**PROBLEM DETAILS**
For the data that follows, report how many lines include the string "hsub", and write the number alone.

-- Opening Marker --

import Literature.NumberTheory.LFunctions.MauduitRivatLargeSieve
import HarnessLib

/-!
# Preliminaries for Mauduit–Rivat's type-I estimate: gcd regrouping and the large-sieve step (41)–(44) (proved)

Everything in this file is PROVED. In the proof of C. Mauduit, J. Rivat, *Prime numbers along
Rudin–Shapiro sequences*, J. Eur. Math. Soc. 17 (2015), Prop. 1, the quantity
`S_I'(ϑ') = ∑_{M/q<m≤M} m⁻¹ ∑_{0≤k<m} |G(ϑ' − k q^{μ+ν}/m)|` is treated ((38)–(44), pp. 2607–2610)
by grouping the pairs `(k, m)` according to `d = (k, m)`, `k = dk'`, `m = dm'`, and applying to
each `d` the Cauchy–Schwarz inequality
`∑_{m'} ∑_{(k',m')=1} 1/m' |·| ≤ (∑∑ m'⁻²)^{1/2} (∑∑ |·|²)^{1/2}`, `∑∑ m'⁻² ≪ log`, (41), followed by
the large sieve inequality (23) for the trigonometric polynomial `u ↦ c(u) e(uk'/m')`. We prove
these two steps for coefficients in a complex inner product space `E` (Müllner's matrix-valued
setting, Duke Math. J. 166 (2017), Prop. 5.4):

* `sum_inv_sum_range_le_regroup` — for `Y ≥ 0` depending on `k/m` only,
  `∑_{m∈Ms} m⁻¹ ∑_{k<m} Y(k/m) ≤ ∑_{d≤M} d⁻¹ ∑_{m'≤M/d} m'⁻¹ ∑_{k'<m',(k',m')=1} Y(k'/m')`
  (`Ms ⊆ [1, M]`);
* `sum_inv_sum_coprime_norm_le` — (41) + (23):
  `∑_{m'≤Q} m'⁻¹ ∑_{(k',m')=1} ‖∑_{u<N} e(k'u/m') • z u‖ ≤ (1 + log Q)^{1/2} ((N+1+2Q²) ∑‖z u‖²)^{1/2}`;
* small helpers: `Ioc_neg_one_eq_map`, `largeSieve_range`.

## References
* C. Mauduit, J. Rivat, J. Eur. Math. Soc. 17 (2015), proof of Prop. 1, (33), (38)–(44).
  [MauduitRivat2015]
* C. Müllner, Duke Math. J. 166 (2017), Prop. 5.4 (arXiv:1602.03042, pp. 26–27). [Mullner2017]
-/

noncomputable section

open Finset Complex
open scoped FourierTransform

namespace Literature.NumberTheory.LFunctions.MauduitRivat

/-! ## Small helpers -/

/-- `(−1, −1 + N] ∩ ℤ` is the image of `{0, …, N − 1}`. [folklore] -/
theorem Ioc_neg_one_eq_map (N : ℕ) :
    Ioc (-1 : ℤ) (-1 + N) = (range N).map Nat.castEmbedding := by
  ext x
  simp only [mem_Ioc, mem_map, mem_range, Nat.castEmbedding_apply]
  constructor
  · rintro ⟨h1, h2⟩
    have hx : 0 ≤ x := by omega
    refine ⟨x.toNat, ?_, Int.toNat_of_nonneg hx⟩
    have : x < (N : ℤ) := by omega
    exact (Int.toNat_lt hx).2 this
  · rintro ⟨u, hu, rfl⟩
    constructor <;> omega

/-! ## Grouping `k < m` by `d = gcd(k, m)` -/

/-- The fibre of `k ↦ gcd(k, m)` over a divisor `d` of `m ≥ 1` is `{d k' : k' < m/d, (k', m/d) = 1}`.
[folklore] -/
theorem filter_gcd_eq_image {m d : ℕ} (hm : 0 < m) (hd : d ∣ m) :
    (range m).filter (fun k => Nat.gcd k m = d) =
      ((range (m / d)).filter (fun k' => k'.Coprime (m / d))).image (fun k' => d * k') := by
  have hd0 : 0 < d := Nat.pos_of_dvd_of_pos hd hm
  obtain ⟨e, he⟩ := hd
  have he0 : 0 < e := by
    rcases Nat.eq_zero_or_pos e with h | h
    · rw [h, mul_zero] at he; omega
    · exact h
  have hmd : m / d = e := by rw [he, Nat.mul_div_cancel_left _ hd0]
  ext k
  simp only [mem_filter, mem_range, mem_image]
  constructor
  · rintro ⟨hk, hg⟩
    have hdk : d ∣ k := hg ▸ Nat.gcd_dvd_left k m
    obtain ⟨k', rfl⟩ := hdk
    refine ⟨k', ⟨?_, ?_⟩, rfl⟩
    · rw [hmd]
      rw [he] at hk
      exact Nat.lt_of_mul_lt_mul_left hk
    · rw [hmd]
      have h2 : Nat.gcd (d * k') (d * e) = d * Nat.gcd k' e := Nat.gcd_mul_left d k' e
      rw [← he, hg] at h2
      have : Nat.gcd k' e = 1 := by
        have h3 : d * Nat.gcd k' e = d * 1 := by rw [mul_one]; exact h2.symm
        exact Nat.eq_of_mul_eq_mul_left hd0 h3
      exact this
  · rintro ⟨k', ⟨hk', hcop⟩, rfl⟩
    rw [hmd] at hk' hcop
    refine ⟨?_, ?_⟩
    · rw [he]; exact Nat.mul_lt_mul_of_pos_left hk' hd0
    · rw [he, Nat.gcd_mul_left, Nat.Coprime.gcd_eq_one hcop, mul_one]

/-- **Grouping by the gcd**: for `m ≥ 1` and `Y : ℝ → ℝ`,
`∑_{k<m} Y(k/m) = ∑_{d ∣ m} ∑_{k'<m/d, (k',m/d)=1} Y(k'/(m/d))`. [folklore] -/
theorem sum_range_eq_sum_divisors_coprime {m : ℕ} (hm : 0 < m) (Y : ℝ → ℝ) :
    ∑ k ∈ range m, Y ((k : ℝ) / m) =
      ∑ d ∈ m.divisors, ∑ k' ∈ (range (m / d)).filter (fun k' => k'.Coprime (m / d)),
        Y ((k' : ℝ) / ((m / d : ℕ) : ℝ)) := by
  rw [← sum_fiberwise_of_maps_to (s := range m) (t := m.divisors) (g := fun k => Nat.gcd k m)
    (fun k _ => Nat.mem_divisors.2 ⟨Nat.gcd_dvd_right k m, hm.ne'⟩)]
  refine sum_congr rfl fun d hd => ?_
  have hdm : d ∣ m := Nat.dvd_of_mem_divisors hd
  have hd0 : 0 < d := Nat.pos_of_dvd_of_pos hdm hm
  rw [filter_gcd_eq_image hm hdm, sum_image]
  · refine sum_congr rfl fun k' _ => ?_
    congr 1
    rw [Nat.cast_div hdm (by exact_mod_cast hd0.ne'), Nat.cast_mul]
    field_simp
  · intro a _ b _ hab
    exact Nat.eq_of_mul_eq_mul_left hd0 hab

/-- The divisors of `m ∈ [1, M]` are the `d ∈ [1, M]` dividing `m`. [folklore] -/
theorem divisors_eq_filter_Icc {m M : ℕ} (hm : 0 < m) (hmM : m ≤ M) :
    m.divisors = (Icc 1 M).filter (fun d => d ∣ m) := by
  ext d
  simp only [Nat.mem_divisors, mem_filter, mem_Icc]
  constructor
  · rintro ⟨hd, -⟩
    exact ⟨⟨Nat.pos_of_dvd_of_pos hd hm, (Nat.le_of_dvd hm hd).trans hmM⟩, hd⟩
  · rintro ⟨-, hd⟩
    exact ⟨hd, hm.ne'⟩

/-- **Mauduit–Rivat's regrouping by `d = (k, m)`** (the display before (38)): for `Ms ⊆ [1, M]`
and `Y ≥ 0`,
`∑_{m∈Ms} m⁻¹ ∑_{k<m} Y(k/m) ≤ ∑_{d≤M} d⁻¹ ∑_{m'≤M/d} m'⁻¹ ∑_{k'<m',(k',m')=1} Y(k'/m')`.
[cite: MauduitRivat2015, Prop. 1 (proof, before (38))] -/
theorem sum_inv_sum_range_le_regroup {Ms : Finset ℕ} {M : ℕ} (hMs : Ms ⊆ Icc 1 M) (Y : ℝ → ℝ)
    (hY : ∀ x, 0 ≤ Y x) :
    ∑ m ∈ Ms, (m : ℝ)⁻¹ * ∑ k ∈ range m, Y ((k : ℝ) / m) ≤
      ∑ d ∈ Icc 1 M, (d : ℝ)⁻¹ * ∑ m' ∈ Icc 1 (M / d), (m' : ℝ)⁻¹ *
        ∑ k' ∈ (range m').filter (fun k' => k'.Coprime m'), Y ((k' : ℝ) / m') := by
  -- notation for the coprime sum
  set I : ℕ → ℝ := fun m' => ∑ k' ∈ (range m').filter (fun k' => k'.Coprime m'), Y ((k' : ℝ) / m')
    with hI
  have hI0 : ∀ m', 0 ≤ I m' := fun m' => sum_nonneg fun _ _ => hY _
  -- Step 1: regroup each `m`
  have h1 : ∀ m ∈ Ms, (m : ℝ)⁻¹ * ∑ k ∈ range m, Y ((k : ℝ) / m) =
      ∑ d ∈ Icc 1 M, if d ∣ m then (m : ℝ)⁻¹ * I (m / d) else 0 := by
    intro m hm
    have hm' := mem_Icc.1 (hMs hm)
    rw [sum_range_eq_sum_divisors_coprime (by omega) Y, mul_sum, ← sum_filter,
      ← divisors_eq_filter_Icc (by omega) hm'.2]
  rw [sum_congr rfl h1, sum_comm]
  refine sum_le_sum fun d hd => ?_
  have hd' := mem_Icc.1 hd
  have hd0 : 0 < d := by omega
  rw [← sum_filter]
  -- Step 2: reindex `m = d m'`
  have hinj : Set.InjOn (fun m => m / d) ↑(Ms.filter (fun m => d ∣ m)) := by
    intro a ha b hb hab
    simp only [coe_filter, Set.mem_setOf_eq] at ha hb
    calc a = a / d * d := (Nat.div_mul_cancel ha.2).symm
      _ = b / d * d := by rw [show a / d = b / d from hab]
      _ = b := Nat.div_mul_cancel hb.2
  have h2 : ∑ m ∈ Ms.filter (fun m => d ∣ m), (m : ℝ)⁻¹ * I (m / d) =
      ∑ m' ∈ (Ms.filter (fun m => d ∣ m)).image (fun m => m / d), ((d : ℝ) * m')⁻¹ * I m' := by
    rw [sum_image hinj]
    refine sum_congr rfl fun m hm => ?_
    have hdm : d ∣ m := (mem_filter.1 hm).2
    congr 2
    rw [Nat.cast_div hdm (by exact_mod_cast hd0.ne')]
    field_simp
  rw [h2, mul_sum]
  have hsub : (Ms.filter (fun m => d ∣ m)).image (fun m => m / d) ⊆ Icc 1 (M / d) := by
    intro m' hm'
    simp only [mem_image, mem_filter] at hm'
    obtain ⟨m, ⟨hm, hdm⟩, rfl⟩ := hm'
    have hm' := mem_Icc.1 (hMs hm)
    rw [mem_Icc]
    exact ⟨(Nat.one_le_div_iff hd0).2 (Nat.le_of_dvd (by omega) hdm), Nat.div_le_div_right hm'.2⟩
  refine (sum_le_sum_of_subset_of_nonneg hsub fun m' _ _ => ?_).trans (le_of_eq ?_)
  · exact mul_nonneg (by positivity) (hI0 _)
  · refine sum_congr rfl fun m' _ => ?_
    rw [mul_inv, mul_assoc]

/-! ## Cauchy–Schwarz and the large sieve: (41) and (23) -/

section Inner

variable {E : Type*} [NormedAddCommGroup E] [InnerProductSpace ℂ E]

/-- The large sieve for coefficients indexed by `u < N`. [cite: MauduitRivat2015, Lemma 6] -/
theorem largeSieve_range (z : ℕ → E) (N Q : ℕ) :
    ∑ m ∈ Icc 1 Q, ∑ k ∈ range m with k.Coprime m,
        ‖∑ u ∈ range N, (𝐞 ((k : ℝ) * u / m) : ℂ) • z u‖ ^ 2 ≤
      ((N : ℝ) + 1 + 2 * (Q : ℝ) ^ 2) * ∑ u ∈ range N, ‖z u‖ ^ 2 := by
  have h := largeSieve_farey_hilbert (fun n : ℤ => z n.toNat) (-1) N Q
  rw [Ioc_neg_one_eq_map] at h
  simp only [sum_map, Nat.castEmbedding_apply, Int.cast_natCast, Int.toNat_natCast] at h
  exact h

/-- **Mauduit–Rivat (41) + (23)**, vector-valued: for `z : ℕ → E` and `N, Q ∈ ℕ`,
`∑_{m≤Q} m⁻¹ ∑_{k<m,(k,m)=1} ‖∑_{u<N} e(ku/m) • z u‖ ≤ (1 + log Q)^{1/2} ((N+1+2Q²) ∑_{u<N} ‖z u‖²)^{1/2}`.
[cite: MauduitRivat2015, (41) and (23)] -/
theorem sum_inv_sum_coprime_norm_le (z : ℕ → E) (N Q : ℕ) :
    ∑ m ∈ Icc 1 Q, (m : ℝ)⁻¹ * ∑ k ∈ (range m).filter (fun k => k.Coprime m),
        ‖∑ u ∈ range N, (𝐞 ((k : ℝ) * u / m) : ℂ) • z u‖ ≤
      Real.sqrt (1 + Real.log Q) *
        Real.sqrt (((N : ℝ) + 1 + 2 * (Q : ℝ) ^ 2) * ∑ u ∈ range N, ‖z u‖ ^ 2) := by
  -- the index set of pairs `(m, k)`
  set P : Finset ((_ : ℕ) × ℕ) := (Icc 1 Q).sigma fun m => (range m).filter fun k => k.Coprime m
    with hP
  set T : ((_ : ℕ) × ℕ) → ℝ := fun p =>
    ‖∑ u ∈ range N, (𝐞 ((p.2 : ℝ) * u / p.1) : ℂ) • z u‖ with hT
  have hLHS : ∑ m ∈ Icc 1 Q, (m : ℝ)⁻¹ * ∑ k ∈ (range m).filter (fun k => k.Coprime m),
      ‖∑ u ∈ range N, (𝐞 ((k : ℝ) * u / m) : ℂ) • z u‖ = ∑ p ∈ P, (p.1 : ℝ)⁻¹ * T p := by
    rw [hP, sum_sigma]
    exact sum_congr rfl fun m _ => by rw [mul_sum]
  rw [hLHS]
  -- Cauchy–Schwarz
  have hCS := sum_mul_sq_le_sq_mul_sq P (fun p => (p.1 : ℝ)⁻¹) T
  have hA : ∑ p ∈ P, ((p.1 : ℝ)⁻¹) ^ 2 ≤ 1 + Real.log Q := by
    rw [hP, sum_sigma]
    calc ∑ m ∈ Icc 1 Q, ∑ _k ∈ (range m).filter (fun k => k.Coprime m), ((m : ℝ)⁻¹) ^ 2
        ≤ ∑ m ∈ Icc 1 Q, (m : ℝ)⁻¹ := by
          refine sum_le_sum fun m hm => ?_
          have hm1 : (1 : ℝ) ≤ m := by exact_mod_cast (mem_Icc.1 hm).1
          rw [sum_const, nsmul_eq_mul]
          have hcard : (((range m).filter (fun k => k.Coprime m)).card : ℝ) ≤ m := by
            have := (filter_subset (fun k => k.Coprime m) (range m)) |> card_le_card
            rw [card_range] at this
            exact_mod_cast this
          have hm0 : (0 : ℝ) < m := by linarith
          calc (((range m).filter (fun k => k.Coprime m)).card : ℝ) * ((m : ℝ)⁻¹) ^ 2
              ≤ m * ((m : ℝ)⁻¹) ^ 2 := by gcongr
            _ = (m : ℝ)⁻¹ := by field_simp
      _ ≤ 1 + Real.log Q := by
          have h := harmonic_le_one_add_log Q
          simpa [harmonic_eq_sum_Icc, Rat.cast_sum, Rat.cast_inv, Rat.cast_natCast] using h
  have hB : ∑ p ∈ P, (T p) ^ 2 ≤ ((N : ℝ) + 1 + 2 * (Q : ℝ) ^ 2) * ∑ u ∈ range N, ‖z u‖ ^ 2 := by
    rw [hP, sum_sigma]
    exact largeSieve_range z N Q
  have hA0 : 0 ≤ ∑ p ∈ P, ((p.1 : ℝ)⁻¹) ^ 2 := sum_nonneg fun _ _ => sq_nonneg _
  calc ∑ p ∈ P, (p.1 : ℝ)⁻¹ * T p
      ≤ |∑ p ∈ P, (p.1 : ℝ)⁻¹ * T p| := le_abs_self _
    _ ≤ Real.sqrt ((∑ p ∈ P, ((p.1 : ℝ)⁻¹) ^ 2) * ∑ p ∈ P, (T p) ^ 2) := Real.abs_le_sqrt hCS
    _ = Real.sqrt (∑ p ∈ P, ((p.1 : ℝ)⁻¹) ^ 2) * Real.sqrt (∑ p ∈ P, (T p) ^ 2) :=
        Real.sqrt_mul hA0 _
    _ ≤ Real.sqrt (1 + Real.log Q) *
        Real.sqrt (((N : ℝ) + 1 + 2 * (Q : ℝ) ^ 2) * ∑ u ∈ range N, ‖z u‖ ^ 2) := by
        gcongr

/-- The same with the phase written `e((k/m) u)`. [cite: MauduitRivat2015, (41) and (23)] -/
theorem sum_inv_sum_coprime_norm_le' (z : ℕ → E) (N Q : ℕ) :
    ∑ m ∈ Icc 1 Q, (m : ℝ)⁻¹ * ∑ k ∈ (range m).filter (fun k => k.Coprime m),
        ‖∑ u ∈ range N, (𝐞 ((k : ℝ) / m * u) : ℂ) • z u‖ ≤
      Real.sqrt (1 + Real.log Q) *
        Real.sqrt (((N : ℝ) + 1 + 2 * (Q : ℝ) ^ 2) * ∑ u ∈ range N, ‖z u‖ ^ 2) := by
  refine le_of_eq_of_le ?_ (sum_inv_sum_coprime_norm_le z N Q)
  refine sum_congr rfl fun m _ => ?_
  congr 1
  refine sum_congr rfl fun k _ => ?_
  congr 1
  refine sum_congr rfl fun u _ => ?_
  rw [mul_comm_div, mul_div_assoc]

/-- **Cauchy–Schwarz for square roots**: `∑_{i∈s} √(a i) ≤ √(#s · ∑ a i)` (`a ≥ 0`). [folklore] -/
theorem sum_sqrt_le_sqrt_card_mul {ι : Type*} (s : Finset ι) {a : ι → ℝ} (ha : ∀ i ∈ s, 0 ≤ a i) :
    ∑ i ∈ s, Real.sqrt (a i) ≤ Real.sqrt (s.card * ∑ i ∈ s, a i) := by
  have hCS := sum_mul_sq_le_sq_mul_sq s (fun _ => (1 : ℝ)) (fun i => Real.sqrt (a i))
  simp only [one_mul, one_pow, sum_const, nsmul_eq_mul, mul_one] at hCS
  have h2 : ∑ i ∈ s, Real.sqrt (a i) ^ 2 = ∑ i ∈ s, a i :=
    sum_congr rfl fun i hi => Real.sq_sqrt (ha i hi)
  rw [h2] at hCS
  exact (le_abs_self _).trans (Real.abs_le_sqrt hCS)

end Inner

end Literature.NumberTheory.LFunctions.MauduitRivat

-- Closing Marker --

**SOLUTION TO THE PROBLEM**
2